--- Exercise objective ---
Please return every line in the following data that includes the string "fact".

--- Records for this task ---

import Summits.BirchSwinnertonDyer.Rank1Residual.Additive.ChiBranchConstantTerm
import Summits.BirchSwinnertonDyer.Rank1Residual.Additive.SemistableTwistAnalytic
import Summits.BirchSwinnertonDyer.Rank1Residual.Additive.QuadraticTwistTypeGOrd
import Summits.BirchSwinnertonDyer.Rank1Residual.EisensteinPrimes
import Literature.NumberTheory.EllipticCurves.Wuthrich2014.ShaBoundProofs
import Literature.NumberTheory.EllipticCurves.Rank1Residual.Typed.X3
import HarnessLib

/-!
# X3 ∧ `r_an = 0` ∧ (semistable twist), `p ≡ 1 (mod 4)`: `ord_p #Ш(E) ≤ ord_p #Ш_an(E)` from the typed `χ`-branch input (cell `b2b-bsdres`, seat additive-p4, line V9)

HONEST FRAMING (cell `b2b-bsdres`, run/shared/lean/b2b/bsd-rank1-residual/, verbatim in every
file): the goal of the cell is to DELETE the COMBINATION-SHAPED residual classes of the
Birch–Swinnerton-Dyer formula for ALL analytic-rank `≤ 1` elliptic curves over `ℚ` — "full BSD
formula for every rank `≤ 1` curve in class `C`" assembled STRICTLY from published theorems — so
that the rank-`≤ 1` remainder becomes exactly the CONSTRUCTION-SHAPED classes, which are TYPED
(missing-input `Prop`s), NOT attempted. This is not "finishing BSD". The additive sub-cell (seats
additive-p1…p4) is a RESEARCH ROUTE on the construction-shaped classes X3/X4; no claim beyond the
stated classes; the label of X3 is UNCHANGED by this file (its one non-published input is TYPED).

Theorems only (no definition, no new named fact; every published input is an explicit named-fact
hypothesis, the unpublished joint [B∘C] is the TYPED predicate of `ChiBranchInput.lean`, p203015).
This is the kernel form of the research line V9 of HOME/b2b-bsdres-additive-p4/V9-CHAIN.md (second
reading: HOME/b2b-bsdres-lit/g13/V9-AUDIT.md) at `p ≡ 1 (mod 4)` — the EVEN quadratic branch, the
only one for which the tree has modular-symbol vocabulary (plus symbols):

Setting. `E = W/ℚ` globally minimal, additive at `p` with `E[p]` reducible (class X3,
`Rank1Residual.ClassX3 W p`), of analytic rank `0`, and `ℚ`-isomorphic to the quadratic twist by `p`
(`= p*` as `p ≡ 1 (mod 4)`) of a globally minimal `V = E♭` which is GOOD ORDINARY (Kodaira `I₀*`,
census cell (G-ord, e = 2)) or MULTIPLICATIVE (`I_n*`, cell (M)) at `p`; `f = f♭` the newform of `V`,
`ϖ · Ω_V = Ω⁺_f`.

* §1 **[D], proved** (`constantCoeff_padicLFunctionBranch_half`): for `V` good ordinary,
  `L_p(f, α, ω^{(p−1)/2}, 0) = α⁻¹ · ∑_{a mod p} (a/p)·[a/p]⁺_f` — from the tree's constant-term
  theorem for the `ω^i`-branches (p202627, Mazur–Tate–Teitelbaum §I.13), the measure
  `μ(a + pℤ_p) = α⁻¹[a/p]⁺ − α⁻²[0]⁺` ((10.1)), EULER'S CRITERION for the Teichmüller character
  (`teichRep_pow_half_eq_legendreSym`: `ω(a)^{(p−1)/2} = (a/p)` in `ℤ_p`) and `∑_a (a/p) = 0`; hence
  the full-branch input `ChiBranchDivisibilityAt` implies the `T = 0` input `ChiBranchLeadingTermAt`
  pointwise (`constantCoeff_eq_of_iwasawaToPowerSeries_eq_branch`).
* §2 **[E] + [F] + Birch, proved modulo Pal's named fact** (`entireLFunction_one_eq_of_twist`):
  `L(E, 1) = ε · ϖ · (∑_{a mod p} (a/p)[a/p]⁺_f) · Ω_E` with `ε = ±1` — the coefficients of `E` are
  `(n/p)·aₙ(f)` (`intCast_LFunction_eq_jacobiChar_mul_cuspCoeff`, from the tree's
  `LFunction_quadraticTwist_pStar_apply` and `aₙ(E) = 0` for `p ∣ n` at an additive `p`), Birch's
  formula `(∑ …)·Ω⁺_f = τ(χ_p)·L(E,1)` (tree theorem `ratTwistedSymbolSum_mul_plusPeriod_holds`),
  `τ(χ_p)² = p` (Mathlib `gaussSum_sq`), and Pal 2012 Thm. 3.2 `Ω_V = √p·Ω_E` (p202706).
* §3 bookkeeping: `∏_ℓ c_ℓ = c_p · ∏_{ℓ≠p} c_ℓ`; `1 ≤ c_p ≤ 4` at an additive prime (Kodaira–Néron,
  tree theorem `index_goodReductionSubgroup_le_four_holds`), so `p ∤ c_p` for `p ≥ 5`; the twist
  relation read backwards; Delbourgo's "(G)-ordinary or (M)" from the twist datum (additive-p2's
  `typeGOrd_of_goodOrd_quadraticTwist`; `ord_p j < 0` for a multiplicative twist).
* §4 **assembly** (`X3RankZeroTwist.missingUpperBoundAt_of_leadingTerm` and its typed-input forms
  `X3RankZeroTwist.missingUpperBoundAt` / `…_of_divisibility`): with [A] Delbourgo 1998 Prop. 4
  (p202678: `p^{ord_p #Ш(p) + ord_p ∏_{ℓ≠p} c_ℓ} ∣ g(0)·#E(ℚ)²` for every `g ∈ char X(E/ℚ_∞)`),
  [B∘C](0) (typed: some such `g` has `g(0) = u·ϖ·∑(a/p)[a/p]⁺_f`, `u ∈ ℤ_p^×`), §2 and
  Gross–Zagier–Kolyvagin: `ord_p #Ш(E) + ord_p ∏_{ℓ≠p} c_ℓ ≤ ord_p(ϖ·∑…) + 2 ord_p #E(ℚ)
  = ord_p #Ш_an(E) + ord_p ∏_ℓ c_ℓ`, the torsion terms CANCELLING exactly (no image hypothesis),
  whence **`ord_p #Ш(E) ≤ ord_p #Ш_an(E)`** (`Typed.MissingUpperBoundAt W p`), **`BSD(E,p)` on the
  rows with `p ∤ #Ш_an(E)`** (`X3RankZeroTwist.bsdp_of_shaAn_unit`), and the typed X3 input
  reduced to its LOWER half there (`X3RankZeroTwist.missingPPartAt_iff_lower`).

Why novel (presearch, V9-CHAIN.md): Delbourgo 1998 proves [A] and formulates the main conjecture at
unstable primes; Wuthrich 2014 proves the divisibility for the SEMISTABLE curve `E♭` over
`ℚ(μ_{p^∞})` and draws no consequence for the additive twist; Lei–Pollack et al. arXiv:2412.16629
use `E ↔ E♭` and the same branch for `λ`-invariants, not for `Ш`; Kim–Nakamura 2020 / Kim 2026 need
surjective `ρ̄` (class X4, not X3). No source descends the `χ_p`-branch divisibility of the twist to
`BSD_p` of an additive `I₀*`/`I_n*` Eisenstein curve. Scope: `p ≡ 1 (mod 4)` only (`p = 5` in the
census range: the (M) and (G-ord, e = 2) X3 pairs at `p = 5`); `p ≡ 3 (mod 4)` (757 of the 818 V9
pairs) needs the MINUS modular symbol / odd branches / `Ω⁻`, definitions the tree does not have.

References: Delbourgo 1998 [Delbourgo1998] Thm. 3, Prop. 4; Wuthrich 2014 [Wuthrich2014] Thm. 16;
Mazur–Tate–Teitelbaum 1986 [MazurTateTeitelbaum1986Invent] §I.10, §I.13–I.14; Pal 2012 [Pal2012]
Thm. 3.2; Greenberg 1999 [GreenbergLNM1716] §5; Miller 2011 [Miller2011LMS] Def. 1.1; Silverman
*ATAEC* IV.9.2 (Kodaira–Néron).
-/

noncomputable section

--- Your response ---
Theorems only (no definition, no new named fact; every published input is an explicit named-fact
* §2 **[E] + [F] + Birch, proved modulo Pal's named fact** (`entireLFunction_one_eq_of_twist`):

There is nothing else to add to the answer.